Traceback (most recent call last):
  File "/home/qiime2/miniconda/envs/qiime2-2017.12/lib/python3.5/site-packages/q2cli/tools.py", line 116, in import_data
    view_type=source_format)
  File "/home/qiime2/miniconda/envs/qiime2-2017.12/lib/python3.5/site-packages/qiime2/sdk/result.py", line 180, in import_data
    view_type = qiime2.sdk.parse_format(view_type)
  File "/home/qiime2/miniconda/envs/qiime2-2017.12/lib/python3.5/site-packages/qiime2/sdk/util.py", line 93, in parse_format
    raise TypeError("No format: %s" % format_str)
TypeError: No format: ZooPooSingleLanePerSampleDirFmt

An unexpected error has occurred:

  No format: ZooPooSingleLanePerSampleDirFmt

See above for debug info.

Also, could you clarify what you meant by telling QIIME 2 what the data looks like?

Hi @manpflo615!

Of course. QIIME 2 uses the format to keep track of the kind of data it’s holding onto. For example, data might be a newick file, a fastq file, a bunch of fastq files with some naming convention, etc.
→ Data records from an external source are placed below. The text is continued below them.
import Summits.CriticalPhenomena.PercolationContinuityZ3.Theorems.Transplant.SkelPhiCorridorKGRoomsQYD
import Summits.CriticalPhenomena.PercolationContinuityZ3.Theorems.Transplant.SkelFrmBChoiceDefs3
import Summits.CriticalPhenomena.PercolationContinuityZ3.Theorems.Transplant.SkelFrmBChoiceGeom
import Summits.CriticalPhenomena.PercolationContinuityZ3.Theorems.Transplant.SkelFrmBChoiceLinks
import Summits.CriticalPhenomena.PercolationContinuityZ3.Theorems.Transplant.SkelFrmBChoiceKit
import Summits.CriticalPhenomena.PercolationContinuityZ3.Theorems.Transplant.SkelFrmBChoiceZone
import Summits.CriticalPhenomena.PercolationContinuityZ3.Theorems.Transplant.SkelFrmBChoiceRooms
import Summits.CriticalPhenomena.PercolationContinuityZ3.Theorems.Transplant.SkelFrmBChoiceNums
import Summits.CriticalPhenomena.PercolationContinuityZ3.Theorems.Transplant.SkelFrmBParamsSchedA
import Summits.CriticalPhenomena.PercolationContinuityZ3.Theorems.Transplant.SkelFrmBParamsCorrKG
import HarnessLib

/-!
# N2 (frames-only node `SamePDropOfSkeletonFrm₁`, OPEN), (C) column: THE CORRIDOR RESIDUE OF THE CHOICE FUNCTION OF RECORD AT ONE PROBE, FIRST AXIS,
# EVERY STRUCTURAL BINDER DISCHARGED, ENTRANCE DEPTH A HYPOTHESIS (J15) — `PlanarSkeletonFrm.NegB.reachOblAtHNF_frmQ3D_fst/_snd`

`Skelφ.reachOblAtHNF_of_kgCorrSD/YSD` (SkelPhiCorridorKGRoomsQD/QYD, the J15 twins with the entrance depth `hdeep` a hypothesis) instantiated at the scheme of record `⟨ΓQ κ Φ t p O gv fv Sv cv bv q, q, κ.δ⟩` of
`NegB.choiceAtQ3` (SkelFrmBChoiceDefs3) under `AtQNQ O q`, onward direction `((0 : Fin 2), true)`: the fine map `fineOA` (= `fineSkel` at the lattice record
`prFA`, by `rfl`), its Lipschitz/weak-step facts, the Γ package (`geom_fineA_at_bS`), the long frame `φL` (`lip_φL/steps_φL`, `|h_L| ≤ 10 n_L` from
`clauseL_of_atQ`), the column origin `colVS (tgt e)` (`colVS_eq`, `colVS_mem_graphBall_lin`), the (S0) kit block `KS0.kit0` with ALL its constant rows
(`kit0_ok/kit0_sizes/hr₀_kit0/hreach_kit0`, `r₀ := r₀0 … Rl`), the short region `KS.RgK` (`RgK_subset_graphBall`, `card_RgK_le`), the zone datum
`Λ c M_u` (`hΛRg_of_atQ`, `hzconn_of_atQ`, `c ∈ Λ c M_u`), the kit levels/counts at the flat root accuracy `κ.δr 0` (`KS0.j₀0/j₁0/Rlev0/R'0`, `hNk0_at`,
`counts_atq_root`), and the long links in their literal shape (`hlong_of_atQ3/hlongY_of_atQ3`, p3-g16) are ALL DISCHARGED here; the corridor enters through
`ParkOK` of the two parking records at `R′ := KS0.R'0`, `ρ := 0` (J14a; stmt-g20's `kgRows0_of….kgVals_ok₁/ok₂/split`), and what stays a hypothesis is
NUMERIC ONLY plus the entrance depth — the radius rows of the schedule `schedOfS … (Sv … q)`, the reading rows of the prism box / arrival box / start box at the lattice record
`prFA`, the depth row, the world rows of the rim-excess device, and the budget `nmax` (stmt-g20's Radii/SlotsS/CorrKG0/Len files discharge them by name).
The landed `reachOblAtHNF_frmQ3_fst/_snd` (SkelFrm1ReachRowsQ, over the landed RoomsQ/QY with `hRC/hRB`) are superseded in use (J15: their radius row set is unsatisfiable at the schedule of record).
builds on p205010 (kernel theorem, internal audit signed; external expert review pending) — nothing in this file uses p205010; nothing here is a claim
about the open node `SamePDropOfSkeletonFrm₁`.
Lane `prim-bschramm`, seat `prim-bschramm-p5` (gen 16; (C) lineage); helper file (`--supports stmt-CriticalPhenomena-4575 --as helper`).
[cite: KozmaNitzan2024, §4 Lemma 12 (pp. 23–25), pp. 25–27, p. 30 (Step IV)] [cite: MartineauTassion2017, §4.3 Lemma 4.2]
-/

noncomputable section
We use that format name to dynamically figure out what code to invoke, that code is “in charge” of reading the data and sometimes turning that data into other kinds of formats. It’s basically a technical detail which lets us convert data on the fly between methods (super handy for bioinformatics).
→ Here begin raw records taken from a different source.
/-- The complex inversion of the first factor, `T(z₁, z₂) = (1/z₁, z₂)`, in real coordinates
`T w = (w₀/s, -w₁/s, w₂, w₃)` with `s = w₀² + w₁²`: off the axis `{z₁ = 0}` it is differentiable
and its derivative differs from the axis projection `ι` by at most `5/s` in operator norm (the
exact value is `1/s = |z₁|⁻²`). [folklore] -/
theorem hasFDerivAt_invFirst (ι : E4 →L[ℝ] E4)
    (hι : ∀ w : E4, ι w = WithLp.toLp 2 ![0, 0, w 2, w 3]) (w : E4) (hw : w 0 ^ 2 + w 1 ^ 2 ≠ 0) :
    ∃ T' : E4 →L[ℝ] E4,
      HasFDerivAt (fun v : E4 => (WithLp.toLp 2
        ![v 0 / (v 0 ^ 2 + v 1 ^ 2), -(v 1) / (v 0 ^ 2 + v 1 ^ 2), v 2, v 3] : E4)) T' w ∧
      ‖T' - ι‖ ≤ 5 / (w 0 ^ 2 + w 1 ^ 2) := by
  obtain ⟨C, hC, hC2, hCle, -⟩ := exists_clm_conj01
  obtain ⟨s', hs', -, hs'b⟩ := hasFDerivAt_sq01 w
  have hT : (fun v : E4 => (WithLp.toLp 2
      ![v 0 / (v 0 ^ 2 + v 1 ^ 2), -(v 1) / (v 0 ^ 2 + v 1 ^ 2), v 2, v 3] : E4)) =
      fun v => (v 0 ^ 2 + v 1 ^ 2)⁻¹ • C v + ι v := by
    funext v
    rw [hC, hι]
    ext i
    fin_cases i <;> simp [div_eq_inv_mul]
  have hinv : HasFDerivAt (fun v : E4 => (v 0 ^ 2 + v 1 ^ 2)⁻¹)
      ((-((w 0 ^ 2 + w 1 ^ 2) ^ 2)⁻¹) • s') w :=
    (hasDerivAt_inv hw).comp_hasFDerivAt w hs'
  have hTd : HasFDerivAt (fun v : E4 => (v 0 ^ 2 + v 1 ^ 2)⁻¹ • C v + ι v)
      ((w 0 ^ 2 + w 1 ^ 2)⁻¹ • C + ((-((w 0 ^ 2 + w 1 ^ 2) ^ 2)⁻¹) • s').smulRight (C w) + ι)
      w :=
    (hinv.smul C.hasFDerivAt).add ι.hasFDerivAt
  refine ⟨_, hT ▸ hTd, ?_⟩
  set s := w 0 ^ 2 + w 1 ^ 2 with hs
  have hspos : 0 < s := lt_of_le_of_ne (by positivity) (Ne.symm hw)
  have hCw : ‖C w‖ = Real.sqrt s := by
    have h := hC2 w
    rw [← hs] at h
    rw [← h, Real.sqrt_sq (norm_nonneg _)]
  rw [add_sub_cancel_right]
  refine ContinuousLinearMap.opNorm_le_bound _ (by positivity) fun v => ?_
  have hsv := hs'b v
  calc ‖(s⁻¹ • C + ((-(s ^ 2)⁻¹) • s').smulRight (C w)) v‖
        = ‖s⁻¹ • C v + ((-(s ^ 2)⁻¹) * s' v) • C w‖ := by
          simp [ContinuousLinearMap.smulRight_apply, smul_eq_mul]
    _ ≤ ‖s⁻¹ • C v‖ + ‖((-(s ^ 2)⁻¹) * s' v) • C w‖ := norm_add_le _ _
    _ = s⁻¹ * ‖C v‖ + (s ^ 2)⁻¹ * |s' v| * Real.sqrt s := by
          rw [norm_smul, norm_smul, hCw, Real.norm_eq_abs, Real.norm_eq_abs, abs_inv,
            abs_of_pos hspos, abs_mul, abs_neg, abs_inv, abs_of_pos (by positivity : 0 < s ^ 2),
            mul_assoc]
    _ ≤ s⁻¹ * ‖v‖ + (s ^ 2)⁻¹ * (4 * Real.sqrt s * ‖v‖) * Real.sqrt s := by
          gcongr
          exact hCle v
    _ = 5 / s * ‖v‖ := by
          have hss : Real.sqrt s * Real.sqrt s = s := Real.mul_self_sqrt hspos.le
          have e : (s ^ 2)⁻¹ * (4 * Real.sqrt s * ‖v‖) * Real.sqrt s =
              4 * ‖v‖ * (Real.sqrt s * Real.sqrt s) / s ^ 2 := by ring
          rw [e, hss]
          field_simp
          ring


/-! ## The factor swap -/

/-- The factor swap `(z₁, z₂) ↦ (z₂, z₁)` of `ℂ² = ℝ⁴` as a continuous linear map: an isometric
involution. [folklore] -/
theorem exists_clm_swap : ∃ P : E4 →L[ℝ] E4,
    (∀ w : E4, P w = WithLp.toLp 2 ![w 2, w 3, w 0, w 1]) ∧ (∀ w : E4, P (P w) = w) ∧
    (∀ w : E4, ‖P w‖ = ‖w‖) ∧ ‖P‖ ≤ 1 := by
  let L : E4 →ₗ[ℝ] E4 :=
    { toFun := fun w => WithLp.toLp 2 ![w 2, w 3, w 0, w 1]
      map_add' := fun v w => by ext i; fin_cases i <;> simp
      map_smul' := fun c w => by ext i; fin_cases i <;> simp }
  have hL : ∀ w : E4, L w = WithLp.toLp 2 ![w 2, w 3, w 0, w 1] := fun w => rfl
  have hn : ∀ w : E4, ‖L w‖ = ‖w‖ := fun w => by
    refine (sq_eq_sq₀ (norm_nonneg _) (norm_nonneg _)).1 ?_
    rw [hL, EuclideanSpace.real_norm_sq_eq, EuclideanSpace.real_norm_sq_eq, Fin.sum_univ_four,
      Fin.sum_univ_four]
    simp only [Matrix.cons_val_zero, Matrix.cons_val_one, Matrix.cons_val]
    ring
  refine ⟨LinearMap.toContinuousLinearMap L, fun w => hL w, fun w => ?_, fun w => hn w, ?_⟩
  · refine euclidean_four_ext ?_ ?_ ?_ ?_ <;> simp [hL]
  · exact ContinuousLinearMap.opNorm_le_bound _ zero_le_one fun w => by simp [hn w]

section General

variable {E : Type*} [NormedAddCommGroup E] [NormedSpace ℝ E]

/-- If `A ∘ B = id` and `‖B - id‖ ≤ δ ≤ 1/2` then `‖A - id‖ ≤ 2δ` (Neumann-series estimate for
the inverse, in the crude form `δ/(1-δ) ≤ 2δ`). [folklore] -/
theorem norm_sub_id_le_of_comp_eq_id {A B : E →L[ℝ] E} {δ : ℝ}
    (h : A.comp B = ContinuousLinearMap.id ℝ E)
    (hB : ‖B - ContinuousLinearMap.id ℝ E‖ ≤ δ) (hδ : δ ≤ 1 / 2) :
    ‖A - ContinuousLinearMap.id ℝ E‖ ≤ 2 * δ := by
  have e : A - ContinuousLinearMap.id ℝ E = A.comp (ContinuousLinearMap.id ℝ E - B) := by
    rw [ContinuousLinearMap.comp_sub, h, ContinuousLinearMap.comp_id]
  have hδ0 : 0 ≤ δ := (norm_nonneg _).trans hB
  have h1 : ‖A - ContinuousLinearMap.id ℝ E‖ ≤ ‖A‖ * δ := by
    rw [e]
    refine (ContinuousLinearMap.opNorm_comp_le _ _).trans ?_
    refine mul_le_mul_of_nonneg_left ?_ (norm_nonneg _)
    rwa [norm_sub_rev]
  have h2 : ‖A‖ ≤ ‖A - ContinuousLinearMap.id ℝ E‖ + 1 := by
    calc ‖A‖ = ‖(A - ContinuousLinearMap.id ℝ E) + ContinuousLinearMap.id ℝ E‖ := by
          rw [sub_add_cancel]
      _ ≤ ‖A - ContinuousLinearMap.id ℝ E‖ + ‖ContinuousLinearMap.id ℝ E‖ := norm_add_le _ _
      _ ≤ ‖A - ContinuousLinearMap.id ℝ E‖ + 1 := by
          gcongr; exact ContinuousLinearMap.norm_id_le
  have h3 : ‖A‖ * δ ≤ (‖A - ContinuousLinearMap.id ℝ E‖ + 1) * δ :=
    mul_le_mul_of_nonneg_right h2 hδ0
  nlinarith [h1, h3, norm_nonneg (A - ContinuousLinearMap.id ℝ E)]

/-- `‖A ∘ B - id‖ ≤ ‖A - id‖ + ‖B - id‖ + ‖A - id‖ ‖B - id‖`. [folklore] -/
theorem norm_comp_sub_id_le (A B : E →L[ℝ] E) :
    ‖A.comp B - ContinuousLinearMap.id ℝ E‖ ≤
      ‖A - ContinuousLinearMap.id ℝ E‖ + ‖B - ContinuousLinearMap.id ℝ E‖ +
        ‖A - ContinuousLinearMap.id ℝ E‖ * ‖B - ContinuousLinearMap.id ℝ E‖ := by
  have e : A.comp B - ContinuousLinearMap.id ℝ E =
      (A - ContinuousLinearMap.id ℝ E) + (B - ContinuousLinearMap.id ℝ E) +
        (A - ContinuousLinearMap.id ℝ E).comp (B - ContinuousLinearMap.id ℝ E) := by
    simp only [ContinuousLinearMap.sub_comp, ContinuousLinearMap.comp_sub,
      ContinuousLinearMap.id_comp, ContinuousLinearMap.comp_id]
    abel
  rw [e]
  exact (norm_add_le _ _).trans (add_le_add (norm_add_le _ _)
    (ContinuousLinearMap.opNorm_comp_le _ _))

end General

/-! ## The standard symplectic form against a near-identity linear map -/

/-- Cauchy–Schwarz for `ω₀`: `|ω₀(a, b)| ≤ ‖a‖ ‖b‖` (Lagrange's identity against the rotated
vector `(b₁, -b₀, b₃, -b₂)`). [folklore] -/
theorem abs_stdSymplecticForm_le (a b : E4) : |stdSymplecticForm a b| ≤ ‖a‖ * ‖b‖ := by
  refine abs_le_of_sq_le_sq ?_ (by positivity)
  rw [mul_pow, EuclideanSpace.real_norm_sq_eq, EuclideanSpace.real_norm_sq_eq, Fin.sum_univ_four,
    Fin.sum_univ_four]
  simp only [stdSymplecticForm]
  nlinarith [sq_nonneg (a 0 * b 0 + a 1 * b 1), sq_nonneg (a 0 * b 3 - a 2 * b 1),
    sq_nonneg (a 0 * b 2 + a 3 * b 1), sq_nonneg (a 1 * b 3 + a 2 * b 0),
    sq_nonneg (a 1 * b 2 - a 3 * b 0), sq_nonneg (a 2 * b 2 + a 3 * b 3)]

/-- `ω₀(a, (i ⊕ i) a) = ‖a‖²` for the standard complex structure
`(i ⊕ i)(a) = (-a₁, a₀, -a₃, a₂)`. [folklore] -/
theorem stdSymplecticForm_I4_eq_norm_sq (a : E4) :
    stdSymplecticForm a (WithLp.toLp 2 ![-(a 1), a 0, -(a 3), a 2]) = ‖a‖ ^ 2 := by
  rw [EuclideanSpace.real_norm_sq_eq, Fin.sum_univ_four]
  simp [stdSymplecticForm]
  ring

/-- `i ⊕ i` is an isometry: `‖(-a₁, a₀, -a₃, a₂)‖ = ‖a‖`. [folklore] -/
theorem norm_I4 (a : E4) : ‖(WithLp.toLp 2 ![-(a 1), a 0, -(a 3), a 2] : E4)‖ = ‖a‖ := by
  refine (sq_eq_sq₀ (norm_nonneg _) (norm_nonneg _)).1 ?_
  rw [EuclideanSpace.real_norm_sq_eq, EuclideanSpace.real_norm_sq_eq, Fin.sum_univ_four,
    Fin.sum_univ_four]
  simp
  ring

/-- **Tameness survives a `C¹`-small perturbation.** If `L : ℝ⁴ → ℝ⁴` is linear with
`‖L - I‖ ≤ 1/20`, then `ω₀(L a, L (i ⊕ i) a) > 0` for `a ≠ 0`:
`ω₀((I+E)a, (I+E)Ja) = ‖a‖² + ω₀(a, EJa) + ω₀(Ea, Ja) + ω₀(Ea, EJa) ≥ (1 - 2‖E‖ - ‖E‖²)‖a‖²`.
[folklore] -/
theorem stdSymplecticForm_pos_of_norm_sub_id_le (L : E4 →L[ℝ] E4)
    (hL : ‖L - ContinuousLinearMap.id ℝ E4‖ ≤ 1 / 20) (a : E4) (ha : a ≠ 0) :
    0 < stdSymplecticForm (L a) (L (WithLp.toLp 2 ![-(a 1), a 0, -(a 3), a 2])) := by
  set Ei : E4 →L[ℝ] E4 := L - ContinuousLinearMap.id ℝ E4 with hE
  set b : E4 := WithLp.toLp 2 ![-(a 1), a 0, -(a 3), a 2] with hb
  have hLa : L a = a + Ei a := by simp [hE]
  have hLb : L b = b + Ei b := by simp [hE]
  have hnb : ‖b‖ = ‖a‖ := norm_I4 a
  have hEa : ‖Ei a‖ ≤ 1 / 20 * ‖a‖ :=
    (Ei.le_opNorm a).trans (mul_le_mul_of_nonneg_right hL (norm_nonneg _))
  have hEb : ‖Ei b‖ ≤ 1 / 20 * ‖a‖ :=
    (Ei.le_opNorm b).trans (hnb ▸ mul_le_mul_of_nonneg_right hL (norm_nonneg _))
  have hadd_left : ∀ p q r : E4, stdSymplecticForm (p + q) r =
      stdSymplecticForm p r + stdSymplecticForm q r := fun p q r => by
    simp only [stdSymplecticForm, PiLp.add_apply]
    ring
  have hadd_right : ∀ p q r : E4, stdSymplecticForm p (q + r) =
      stdSymplecticForm p q + stdSymplecticForm p r := fun p q r => by
    simp only [stdSymplecticForm, PiLp.add_apply]
    ring
  rw [hLa, hLb, hadd_left, hadd_right, hadd_right, stdSymplecticForm_I4_eq_norm_sq]
  have h1 := abs_le.1 (abs_stdSymplecticForm_le a (Ei b))
  have h2 := abs_le.1 (abs_stdSymplecticForm_le (Ei a) b)
  have h3 := abs_le.1 (abs_stdSymplecticForm_le (Ei a) (Ei b))
  have ha' : 0 < ‖a‖ := norm_pos_iff.2 ha
  have k1 : ‖a‖ * ‖Ei b‖ ≤ ‖a‖ * (1 / 20 * ‖a‖) := mul_le_mul_of_nonneg_left hEb (norm_nonneg a)
  have k2 : ‖Ei a‖ * ‖b‖ ≤ (1 / 20 * ‖a‖) * ‖a‖ := by
    rw [hnb]
    exact mul_le_mul_of_nonneg_right hEa (norm_nonneg a)
  have k3 : ‖Ei a‖ * ‖Ei b‖ ≤ (1 / 20 * ‖a‖) * (1 / 20 * ‖a‖) :=
    mul_le_mul hEa hEb (norm_nonneg _) (by positivity)
  nlinarith [h1.1, h2.1, h3.1, k1, k2, k3, pow_pos ha' 2]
But in order to do that, we need a starting point, which is what the import command is for. It gives QIIME 2 something to start with and it can work out the rest of the rest of the details from there.
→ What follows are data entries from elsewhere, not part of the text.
import Summits.CriticalPhenomena.PercolationContinuityZ3.Theorems.PercNearOneGluingNoHeavyPcintNawFreeZ4F12Defs
import HarnessLib

/-!
# PCINT lane, kernel reduced-state B2d (`nawfree`) certificate `Z4F12` (d = 4, memory τ = 12, delay kt = 4, 12932 state classes): row checks 31 (rows [9000, 9300))

Cell `prim-pcint`, seat `prim-pcint-1` (gen 7); memo `run/shared/lean/prim/pcint/REDUCTIONS.md` §B2d (delayed chain payments with
free-neighbour shares).  Does NOT build on p205010.  Data for `NawK.le_siteCriticalProb_of_checkRowsF` (`…PcintNawFreeMemKernelCert`):
`p = 17090/100000`, weight table `Q_k/100000`, `Q = [82910, 82910, 91055, 93944, 95423, 96322, 96925, 97359, 97685]` (`Q_k^k·100000 ≥ (100000-17090)·100000^k`, nondecreasing), `λ = 99999/100000`; Collatz–Wielandt
weights (scale 10⁹) from a power iteration, exact off-line max row ratio 0.9994858418 < λ.  Generated by work/gen6/gen_free.py
(pcint-1 gen 6; run by gen 7); the kernel re-checks every row.
-/

namespace Summit.CriticalPhenomena.PercolationContinuityZ3.Theorems.Pcint.NawFreeZ4F12

set_option maxHeartbeats 0 in
/-- Rows `[9000, 9050)` pass the check. [folklore] -/
theorem chk_9000 : WinK.allRange (NawK.checkRowF 12 4 4 12932 17090 100000 99999 100000 NawFreeZ4F12.QL NawFreeZ4F12.syms NawFreeZ4F12.tree) 9000 9050 = true :=
  WinK.allRange_of_allRangeB (fuel := 8) (lo := 9000) (len := 50) (by decide +kernel)

set_option maxHeartbeats 0 in
/-- Rows `[9050, 9100)` pass the check. [folklore] -/
theorem chk_9050 : WinK.allRange (NawK.checkRowF 12 4 4 12932 17090 100000 99999 100000 NawFreeZ4F12.QL NawFreeZ4F12.syms NawFreeZ4F12.tree) 9050 9100 = true :=
  WinK.allRange_of_allRangeB (fuel := 8) (lo := 9050) (len := 50) (by decide +kernel)

set_option maxHeartbeats 0 in
/-- Rows `[9100, 9150)` pass the check. [folklore] -/
theorem chk_9100 : WinK.allRange (NawK.checkRowF 12 4 4 12932 17090 100000 99999 100000 NawFreeZ4F12.QL NawFreeZ4F12.syms NawFreeZ4F12.tree) 9100 9150 = true :=
  WinK.allRange_of_allRangeB (fuel := 8) (lo := 9100) (len := 50) (by decide +kernel)

set_option maxHeartbeats 0 in
/-- Rows `[9150, 9200)` pass the check. [folklore] -/
theorem chk_9150 : WinK.allRange (NawK.checkRowF 12 4 4 12932 17090 100000 99999 100000 NawFreeZ4F12.QL NawFreeZ4F12.syms NawFreeZ4F12.tree) 9150 9200 = true :=
  WinK.allRange_of_allRangeB (fuel := 8) (lo := 9150) (len := 50) (by decide +kernel)

set_option maxHeartbeats 0 in
/-- Rows `[9200, 9250)` pass the check. [folklore] -/
theorem chk_9200 : WinK.allRange (NawK.checkRowF 12 4 4 12932 17090 100000 99999 100000 NawFreeZ4F12.QL NawFreeZ4F12.syms NawFreeZ4F12.tree) 9200 9250 = true :=
  WinK.allRange_of_allRangeB (fuel := 8) (lo := 9200) (len := 50) (by decide +kernel)

set_option maxHeartbeats 0 in
/-- Rows `[9250, 9300)` pass the check. [folklore] -/
theorem chk_9250 : WinK.allRange (NawK.checkRowF 12 4 4 12932 17090 100000 99999 100000 NawFreeZ4F12.QL NawFreeZ4F12.syms NawFreeZ4F12.tree) 9250 9300 = true :=
  WinK.allRange_of_allRangeB (fuel := 8) (lo := 9250) (len := 50) (by decide +kernel)

/-- Rows `[9000, 9300)` pass the check. [folklore] -/
theorem file_31 : WinK.allRange (NawK.checkRowF 12 4 4 12932 17090 100000 99999 100000 NawFreeZ4F12.QL NawFreeZ4F12.syms NawFreeZ4F12.tree) 9000 9300 = true := (WinK.allRange_split (WinK.allRange_split (WinK.allRange_split (WinK.allRange_split (WinK.allRange_split chk_9000 chk_9050) chk_9100) chk_9150) chk_9200) chk_9250)

end Summit.CriticalPhenomena.PercolationContinuityZ3.Theorems.Pcint.NawFreeZ4F12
In your particular case, you are giving QIIME 2 the format ZooPooSingleLanePerSampleDirFmt. It then goes searching for some code to understand this format, but it can’t find any.

I think what you want is CasavaOneEightSingleLanePerSampleDirFmt which is a particular naming scheme for fastq files produced by Illumina instruments (more specifically the Casava 1.8 software package by Illumina).

If that doesn’t sound right, could you provide an ls of the zoo-poo directory? I should be able to figure out your best import strategy from that.

Thanks!

1 Like

Ahhhhh. Now I understand the point of importing. As far as the format goes and what you mentioned, I was working under the notion that CasavaOneEightSingleLanePerSampleDirFmt was a naming scheme that I could modify to better suit the naming of my data. I have an ls of the zoo-poo below:

(qiime2-2017.12) [email protected]:~/zoo-samples$ cd zoo-poo
(qiime2-2017.12) [email protected]:~/zoo-samples/zoo-poo$ ls
RID230Blank_S121_L001_R1_001.fastq.gz
RID230Blank_S121_L001_R2_001.fastq.gz
VanLaarA07_S116_L001_R1_001.fastq.gz
VanLaarA07_S116_L001_R2_001.fastq.gz
VanLaarB01_S95_L001_R1_001.fastq.gz
VanLaarB01_S95_L001_R2_001.fastq.gz
VanLaarC02_S100_L001_R1_001.fastq.gz
VanLaarC02_S100_L001_R2_001.fastq.gz
VanLaarC03_S104_L001_R1_001.fastq.gz
VanLaarC03_S104_L001_R2_001.fastq.gz
VanLaarC07_S117_L001_R1_001.fastq.gz
VanLaarC07_S117_L001_R2_001.fastq.gz
VanLaarC09_S120_L001_R1_001.fastq.gz
VanLaarC09_S120_L001_R2_001.fastq.gz
VanLaarE01_S97_L001_R1_001.fastq.gz
VanLaarE01_S97_L001_R2_001.fastq.gz
VanLaarE02_S101_L001_R1_001.fastq.gz
VanLaarE02_S101_L001_R2_001.fastq.gz
VanLaarE04_S107_L001_R1_001.fastq.gz
VanLaarE04_S107_L001_R2_001.fastq.gz
VanLaarE06_S114_L001_R1_001.fastq.gz
VanLaarG01_S98_L001_R1_001.fastq.gz
VanLaarG01_S98_L001_R2_001.fastq.gz
VanLaarG02_S102_L001_R1_001.fastq.gz
VanLaarG02_S102_L001_R2_001.fastq.gz
VanLaarG03_S105_L001_R1_001.fastq.gz
VanLaarG03_S105_L001_R2_001.fastq.gz
VanLaarG04_S108_L001_R1_001.fastq.gz
VanLaarG04_S108_L001_R2_001.fastq.gz
VanLaarG05_S111_L001_R1_001.fastq.gz
VanLaarG05_S111_L001_R2_001.fastq.gz
VanLaarG06_S115_L001_R1_001.fastq.gz
VanLaarG06_S115_L001_R2_001.fastq.gz
VanLaarG08_S118_L001_R1_001.fastq.gz
VanLaarG08_S118_L001_R2_001.fastq.gz
Zymov4SDSBd12_S12_L001_R1_001.fastq.gz
Zymov4SDSBd12_S12_L001_R2_001.fastq.gz

Hi @manpflo615! It looks like your paired-end data match the Casava 1.8 naming conventions that @ebolyen mentioned, so you should be able to import the zoo-poo directory using the CasavaOneEightSingleLanePerSampleDirFmt format (see this section of the importing tutorial for examples).

2 Likes

Hi @jairideout! I noticed the naming of the data had an ‘S’ in the barcode sequence identifier so I removed that ‘S’ and those files were then imported. Before, those files were not importing.

1 Like

This topic was automatically closed 31 days after the last reply. New replies are no longer allowed.